WORK INSTRUCTION:
An identical copy of all the entries is the required result.

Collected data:
************
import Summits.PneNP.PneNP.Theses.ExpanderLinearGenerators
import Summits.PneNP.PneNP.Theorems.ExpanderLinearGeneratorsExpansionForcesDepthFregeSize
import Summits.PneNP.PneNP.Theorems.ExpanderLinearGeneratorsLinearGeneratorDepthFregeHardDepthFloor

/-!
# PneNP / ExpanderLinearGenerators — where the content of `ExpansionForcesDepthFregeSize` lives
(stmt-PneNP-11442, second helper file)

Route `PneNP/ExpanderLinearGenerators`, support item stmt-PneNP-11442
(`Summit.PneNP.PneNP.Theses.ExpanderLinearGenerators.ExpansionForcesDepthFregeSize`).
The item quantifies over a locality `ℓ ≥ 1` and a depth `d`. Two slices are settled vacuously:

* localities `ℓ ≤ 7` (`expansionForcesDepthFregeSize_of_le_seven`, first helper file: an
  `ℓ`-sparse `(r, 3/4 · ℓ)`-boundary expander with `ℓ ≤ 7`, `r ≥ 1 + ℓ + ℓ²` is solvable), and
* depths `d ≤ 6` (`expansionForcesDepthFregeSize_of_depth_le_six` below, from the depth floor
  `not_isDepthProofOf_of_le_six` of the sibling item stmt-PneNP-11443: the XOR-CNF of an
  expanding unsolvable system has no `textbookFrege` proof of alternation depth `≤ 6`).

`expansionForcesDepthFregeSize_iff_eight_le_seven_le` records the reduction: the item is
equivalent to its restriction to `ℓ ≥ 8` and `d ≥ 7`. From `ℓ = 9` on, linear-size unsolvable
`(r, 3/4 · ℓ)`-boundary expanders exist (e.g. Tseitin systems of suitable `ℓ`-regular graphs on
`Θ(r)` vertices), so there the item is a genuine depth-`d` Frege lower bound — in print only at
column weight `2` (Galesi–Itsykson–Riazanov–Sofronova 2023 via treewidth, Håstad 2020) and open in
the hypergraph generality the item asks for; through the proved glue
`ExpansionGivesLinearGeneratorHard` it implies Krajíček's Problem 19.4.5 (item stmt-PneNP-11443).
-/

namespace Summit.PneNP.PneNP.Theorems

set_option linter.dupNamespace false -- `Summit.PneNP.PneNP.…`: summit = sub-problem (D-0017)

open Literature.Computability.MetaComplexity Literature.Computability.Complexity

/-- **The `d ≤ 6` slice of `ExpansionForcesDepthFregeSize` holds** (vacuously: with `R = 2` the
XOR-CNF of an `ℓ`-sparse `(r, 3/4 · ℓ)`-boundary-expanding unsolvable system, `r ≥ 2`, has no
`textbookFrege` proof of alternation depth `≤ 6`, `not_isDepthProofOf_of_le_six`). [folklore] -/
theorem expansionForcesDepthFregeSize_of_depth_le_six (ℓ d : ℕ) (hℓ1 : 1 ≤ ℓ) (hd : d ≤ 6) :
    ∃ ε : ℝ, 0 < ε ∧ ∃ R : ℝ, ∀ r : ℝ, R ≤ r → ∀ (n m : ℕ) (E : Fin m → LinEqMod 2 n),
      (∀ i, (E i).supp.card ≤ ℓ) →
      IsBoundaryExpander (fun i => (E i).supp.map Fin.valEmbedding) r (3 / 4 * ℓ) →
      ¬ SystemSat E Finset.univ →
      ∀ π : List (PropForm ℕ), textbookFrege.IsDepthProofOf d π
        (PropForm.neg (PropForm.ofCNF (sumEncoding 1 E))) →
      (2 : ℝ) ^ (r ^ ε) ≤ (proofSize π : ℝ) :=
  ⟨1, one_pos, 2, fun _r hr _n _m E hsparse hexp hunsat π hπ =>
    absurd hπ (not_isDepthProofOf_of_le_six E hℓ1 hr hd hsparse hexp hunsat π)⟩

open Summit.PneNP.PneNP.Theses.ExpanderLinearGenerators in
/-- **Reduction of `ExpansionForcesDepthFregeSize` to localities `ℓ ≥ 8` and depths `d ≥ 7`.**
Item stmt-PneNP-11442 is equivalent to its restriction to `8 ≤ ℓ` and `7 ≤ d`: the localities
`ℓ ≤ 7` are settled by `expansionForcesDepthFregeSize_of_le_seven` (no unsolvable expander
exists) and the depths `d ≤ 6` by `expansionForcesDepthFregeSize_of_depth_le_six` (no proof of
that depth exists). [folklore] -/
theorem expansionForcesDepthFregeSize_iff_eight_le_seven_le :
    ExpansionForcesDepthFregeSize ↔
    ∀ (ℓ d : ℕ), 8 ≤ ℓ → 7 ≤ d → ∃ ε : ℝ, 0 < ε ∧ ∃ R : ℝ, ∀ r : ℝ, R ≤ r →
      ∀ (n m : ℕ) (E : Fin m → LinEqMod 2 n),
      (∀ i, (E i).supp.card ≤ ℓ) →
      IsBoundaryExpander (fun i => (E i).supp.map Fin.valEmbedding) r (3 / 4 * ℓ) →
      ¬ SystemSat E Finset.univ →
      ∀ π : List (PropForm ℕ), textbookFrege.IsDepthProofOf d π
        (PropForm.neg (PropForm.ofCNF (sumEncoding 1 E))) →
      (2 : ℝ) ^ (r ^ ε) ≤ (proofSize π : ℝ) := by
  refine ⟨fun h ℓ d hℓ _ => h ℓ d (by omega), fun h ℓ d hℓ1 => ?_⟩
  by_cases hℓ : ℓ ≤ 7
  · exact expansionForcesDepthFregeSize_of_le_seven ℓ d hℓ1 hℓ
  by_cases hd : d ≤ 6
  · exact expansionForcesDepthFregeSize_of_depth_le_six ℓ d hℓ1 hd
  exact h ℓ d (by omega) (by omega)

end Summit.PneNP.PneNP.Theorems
************
ANSWER TO THE PROBLEM:
import Summits.PneNP.PneNP.Theses.ExpanderLinearGenerators
import Summits.PneNP.PneNP.Theorems.ExpanderLinearGeneratorsExpansionForcesDepthFregeSize
import Summits.PneNP.PneNP.Theorems.ExpanderLinearGeneratorsLinearGeneratorDepthFregeHardDepthFloor

/-!
# PneNP / ExpanderLinearGenerators — where the content of `ExpansionForcesDepthFregeSize` lives
(stmt-PneNP-11442, second helper file)

Route `PneNP/ExpanderLinearGenerators`, support item stmt-PneNP-11442
(`Summit.PneNP.PneNP.Theses.ExpanderLinearGenerators.ExpansionForcesDepthFregeSize`).
The item quantifies over a locality `ℓ ≥ 1` and a depth `d`. Two slices are settled vacuously:

* localities `ℓ ≤ 7` (`expansionForcesDepthFregeSize_of_le_seven`, first helper file: an
  `ℓ`-sparse `(r, 3/4 · ℓ)`-boundary expander with `ℓ ≤ 7`, `r ≥ 1 + ℓ + ℓ²` is solvable), and
* depths `d ≤ 6` (`expansionForcesDepthFregeSize_of_depth_le_six` below, from the depth floor
  `not_isDepthProofOf_of_le_six` of the sibling item stmt-PneNP-11443: the XOR-CNF of an
  expanding unsolvable system has no `textbookFrege` proof of alternation depth `≤ 6`).

`expansionForcesDepthFregeSize_iff_eight_le_seven_le` records the reduction: the item is
equivalent to its restriction to `ℓ ≥ 8` and `d ≥ 7`. From `ℓ = 9` on, linear-size unsolvable
`(r, 3/4 · ℓ)`-boundary expanders exist (e.g. Tseitin systems of suitable `ℓ`-regular graphs on
`Θ(r)` vertices), so there the item is a genuine depth-`d` Frege lower bound — in print only at
column weight `2` (Galesi–Itsykson–Riazanov–Sofronova 2023 via treewidth, Håstad 2020) and open in
the hypergraph generality the item asks for; through the proved glue
`ExpansionGivesLinearGeneratorHard` it implies Krajíček's Problem 19.4.5 (item stmt-PneNP-11443).
-/

namespace Summit.PneNP.PneNP.Theorems

set_option linter.dupNamespace false -- `Summit.PneNP.PneNP.…`: summit = sub-problem (D-0017)

open Literature.Computability.MetaComplexity Literature.Computability.Complexity

/-- **The `d ≤ 6` slice of `ExpansionForcesDepthFregeSize` holds** (vacuously: with `R = 2` the
XOR-CNF of an `ℓ`-sparse `(r, 3/4 · ℓ)`-boundary-expanding unsolvable system, `r ≥ 2`, has no
`textbookFrege` proof of alternation depth `≤ 6`, `not_isDepthProofOf_of_le_six`). [folklore] -/
theorem expansionForcesDepthFregeSize_of_depth_le_six (ℓ d : ℕ) (hℓ1 : 1 ≤ ℓ) (hd : d ≤ 6) :
    ∃ ε : ℝ, 0 < ε ∧ ∃ R : ℝ, ∀ r : ℝ, R ≤ r → ∀ (n m : ℕ) (E : Fin m → LinEqMod 2 n),
      (∀ i, (E i).supp.card ≤ ℓ) →
      IsBoundaryExpander (fun i => (E i).supp.map Fin.valEmbedding) r (3 / 4 * ℓ) →
      ¬ SystemSat E Finset.univ →
      ∀ π : List (PropForm ℕ), textbookFrege.IsDepthProofOf d π
        (PropForm.neg (PropForm.ofCNF (sumEncoding 1 E))) →
      (2 : ℝ) ^ (r ^ ε) ≤ (proofSize π : ℝ) :=
  ⟨1, one_pos, 2, fun _r hr _n _m E hsparse hexp hunsat π hπ =>
    absurd hπ (not_isDepthProofOf_of_le_six E hℓ1 hr hd hsparse hexp hunsat π)⟩

open Summit.PneNP.PneNP.Theses.ExpanderLinearGenerators in
/-- **Reduction of `ExpansionForcesDepthFregeSize` to localities `ℓ ≥ 8` and depths `d ≥ 7`.**
Item stmt-PneNP-11442 is equivalent to its restriction to `8 ≤ ℓ` and `7 ≤ d`: the localities
`ℓ ≤ 7` are settled by `expansionForcesDepthFregeSize_of_le_seven` (no unsolvable expander
exists) and the depths `d ≤ 6` by `expansionForcesDepthFregeSize_of_depth_le_six` (no proof of
that depth exists). [folklore] -/
theorem expansionForcesDepthFregeSize_iff_eight_le_seven_le :
    ExpansionForcesDepthFregeSize ↔
    ∀ (ℓ d : ℕ), 8 ≤ ℓ → 7 ≤ d → ∃ ε : ℝ, 0 < ε ∧ ∃ R : ℝ, ∀ r : ℝ, R ≤ r →
      ∀ (n m : ℕ) (E : Fin m → LinEqMod 2 n),
      (∀ i, (E i).supp.card ≤ ℓ) →
      IsBoundaryExpander (fun i => (E i).supp.map Fin.valEmbedding) r (3 / 4 * ℓ) →
      ¬ SystemSat E Finset.univ →
      ∀ π : List (PropForm ℕ), textbookFrege.IsDepthProofOf d π
        (PropForm.neg (PropForm.ofCNF (sumEncoding 1 E))) →
      (2 : ℝ) ^ (r ^ ε) ≤ (proofSize π : ℝ) := by
  refine ⟨fun h ℓ d hℓ _ => h ℓ d (by omega), fun h ℓ d hℓ1 => ?_⟩
  by_cases hℓ : ℓ ≤ 7
  · exact expansionForcesDepthFregeSize_of_le_seven ℓ d hℓ1 hℓ
  by_cases hd : d ≤ 6
  · exact expansionForcesDepthFregeSize_of_depth_le_six ℓ d hℓ1 hd
  exact h ℓ d (by omega) (by omega)

end Summit.PneNP.PneNP.Theorems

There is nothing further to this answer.